What to work on: Which of the lines below holds the string "Claim"? Copy every line that does.

Stored data:
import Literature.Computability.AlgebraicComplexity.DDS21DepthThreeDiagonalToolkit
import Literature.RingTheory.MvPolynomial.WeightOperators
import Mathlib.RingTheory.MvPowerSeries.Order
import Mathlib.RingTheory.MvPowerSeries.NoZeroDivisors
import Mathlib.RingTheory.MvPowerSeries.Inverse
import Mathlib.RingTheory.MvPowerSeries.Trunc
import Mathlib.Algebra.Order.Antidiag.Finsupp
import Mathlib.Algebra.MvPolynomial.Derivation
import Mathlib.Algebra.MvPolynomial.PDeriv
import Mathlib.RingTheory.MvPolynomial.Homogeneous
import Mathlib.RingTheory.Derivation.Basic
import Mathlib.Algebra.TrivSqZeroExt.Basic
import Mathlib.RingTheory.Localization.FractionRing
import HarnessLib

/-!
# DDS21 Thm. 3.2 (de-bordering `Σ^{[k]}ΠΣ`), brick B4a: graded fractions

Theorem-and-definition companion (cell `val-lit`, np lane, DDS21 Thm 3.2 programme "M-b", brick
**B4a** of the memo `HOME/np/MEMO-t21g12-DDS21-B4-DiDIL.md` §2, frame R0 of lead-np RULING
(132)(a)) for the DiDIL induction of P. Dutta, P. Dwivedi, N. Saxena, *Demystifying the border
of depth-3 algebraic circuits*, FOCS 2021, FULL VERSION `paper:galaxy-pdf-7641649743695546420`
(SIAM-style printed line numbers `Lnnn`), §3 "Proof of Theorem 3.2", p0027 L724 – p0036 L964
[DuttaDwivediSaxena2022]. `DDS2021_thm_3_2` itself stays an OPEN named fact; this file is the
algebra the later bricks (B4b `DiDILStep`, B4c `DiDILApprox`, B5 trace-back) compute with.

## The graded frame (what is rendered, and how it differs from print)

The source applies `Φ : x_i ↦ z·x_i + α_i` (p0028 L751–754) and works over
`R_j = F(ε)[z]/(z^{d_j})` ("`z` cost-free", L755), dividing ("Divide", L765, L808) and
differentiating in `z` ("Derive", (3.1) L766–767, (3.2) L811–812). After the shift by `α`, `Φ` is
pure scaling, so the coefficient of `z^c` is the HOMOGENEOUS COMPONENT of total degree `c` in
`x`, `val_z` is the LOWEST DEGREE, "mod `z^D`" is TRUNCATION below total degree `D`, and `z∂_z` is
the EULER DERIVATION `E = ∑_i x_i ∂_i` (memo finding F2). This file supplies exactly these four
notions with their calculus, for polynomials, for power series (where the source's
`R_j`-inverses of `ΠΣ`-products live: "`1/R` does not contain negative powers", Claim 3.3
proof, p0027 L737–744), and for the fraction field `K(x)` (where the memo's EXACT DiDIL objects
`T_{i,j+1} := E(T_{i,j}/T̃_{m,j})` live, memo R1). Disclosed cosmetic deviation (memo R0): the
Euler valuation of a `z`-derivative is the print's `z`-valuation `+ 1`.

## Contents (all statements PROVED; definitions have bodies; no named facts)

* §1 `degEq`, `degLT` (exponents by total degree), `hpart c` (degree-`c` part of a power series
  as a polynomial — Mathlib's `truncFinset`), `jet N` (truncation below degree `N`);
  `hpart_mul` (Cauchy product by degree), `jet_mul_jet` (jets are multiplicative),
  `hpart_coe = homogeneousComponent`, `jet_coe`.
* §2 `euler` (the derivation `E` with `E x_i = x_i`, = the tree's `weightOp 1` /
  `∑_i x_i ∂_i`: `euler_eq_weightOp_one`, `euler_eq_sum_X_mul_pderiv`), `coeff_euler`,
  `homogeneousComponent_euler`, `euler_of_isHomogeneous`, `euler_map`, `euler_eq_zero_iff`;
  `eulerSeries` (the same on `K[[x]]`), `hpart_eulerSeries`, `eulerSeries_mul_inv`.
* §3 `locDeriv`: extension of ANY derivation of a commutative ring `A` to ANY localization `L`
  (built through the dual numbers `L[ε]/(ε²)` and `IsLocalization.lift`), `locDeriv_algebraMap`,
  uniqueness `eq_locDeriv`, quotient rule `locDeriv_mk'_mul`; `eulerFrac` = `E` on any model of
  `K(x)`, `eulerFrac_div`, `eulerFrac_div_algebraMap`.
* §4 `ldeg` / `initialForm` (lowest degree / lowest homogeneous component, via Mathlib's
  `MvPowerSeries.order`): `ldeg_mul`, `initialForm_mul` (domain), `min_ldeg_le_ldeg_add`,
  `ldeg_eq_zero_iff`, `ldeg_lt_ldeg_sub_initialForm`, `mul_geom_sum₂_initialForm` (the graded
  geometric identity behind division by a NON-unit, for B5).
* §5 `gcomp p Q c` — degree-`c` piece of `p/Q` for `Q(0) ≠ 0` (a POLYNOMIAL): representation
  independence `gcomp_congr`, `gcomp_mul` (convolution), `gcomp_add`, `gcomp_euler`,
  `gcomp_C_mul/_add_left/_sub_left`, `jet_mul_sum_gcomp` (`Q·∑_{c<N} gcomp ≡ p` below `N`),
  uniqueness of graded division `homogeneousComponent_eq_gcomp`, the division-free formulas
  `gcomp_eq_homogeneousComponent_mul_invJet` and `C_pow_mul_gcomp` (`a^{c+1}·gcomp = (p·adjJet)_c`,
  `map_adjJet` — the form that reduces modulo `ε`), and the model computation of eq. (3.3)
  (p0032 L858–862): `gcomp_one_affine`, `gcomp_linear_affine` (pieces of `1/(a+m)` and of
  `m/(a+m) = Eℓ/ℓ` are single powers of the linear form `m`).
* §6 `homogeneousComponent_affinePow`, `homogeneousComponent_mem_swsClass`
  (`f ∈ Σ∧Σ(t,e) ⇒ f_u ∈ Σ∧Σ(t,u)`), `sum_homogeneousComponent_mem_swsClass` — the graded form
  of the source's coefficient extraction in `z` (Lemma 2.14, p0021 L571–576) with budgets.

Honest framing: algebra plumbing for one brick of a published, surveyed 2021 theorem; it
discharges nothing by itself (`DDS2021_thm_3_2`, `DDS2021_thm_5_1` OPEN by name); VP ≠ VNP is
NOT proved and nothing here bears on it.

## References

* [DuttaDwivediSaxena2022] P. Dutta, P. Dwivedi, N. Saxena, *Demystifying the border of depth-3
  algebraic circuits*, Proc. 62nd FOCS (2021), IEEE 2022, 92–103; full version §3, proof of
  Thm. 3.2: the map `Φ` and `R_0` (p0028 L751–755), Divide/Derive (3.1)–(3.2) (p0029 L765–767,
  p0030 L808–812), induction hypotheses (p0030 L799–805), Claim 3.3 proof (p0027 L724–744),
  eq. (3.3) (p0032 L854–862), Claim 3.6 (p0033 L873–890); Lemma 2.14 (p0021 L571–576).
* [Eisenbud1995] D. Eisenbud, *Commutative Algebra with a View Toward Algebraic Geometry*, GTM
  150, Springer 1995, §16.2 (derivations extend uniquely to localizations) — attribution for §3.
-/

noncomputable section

The completed task:
`R_j`-inverses of `ΠΣ`-products live: "`1/R` does not contain negative powers", Claim 3.3
  p0030 L808–812), induction hypotheses (p0030 L799–805), Claim 3.3 proof (p0027 L724–744),
  eq. (3.3) (p0032 L854–862), Claim 3.6 (p0033 L873–890); Lemma 2.14 (p0021 L571–576).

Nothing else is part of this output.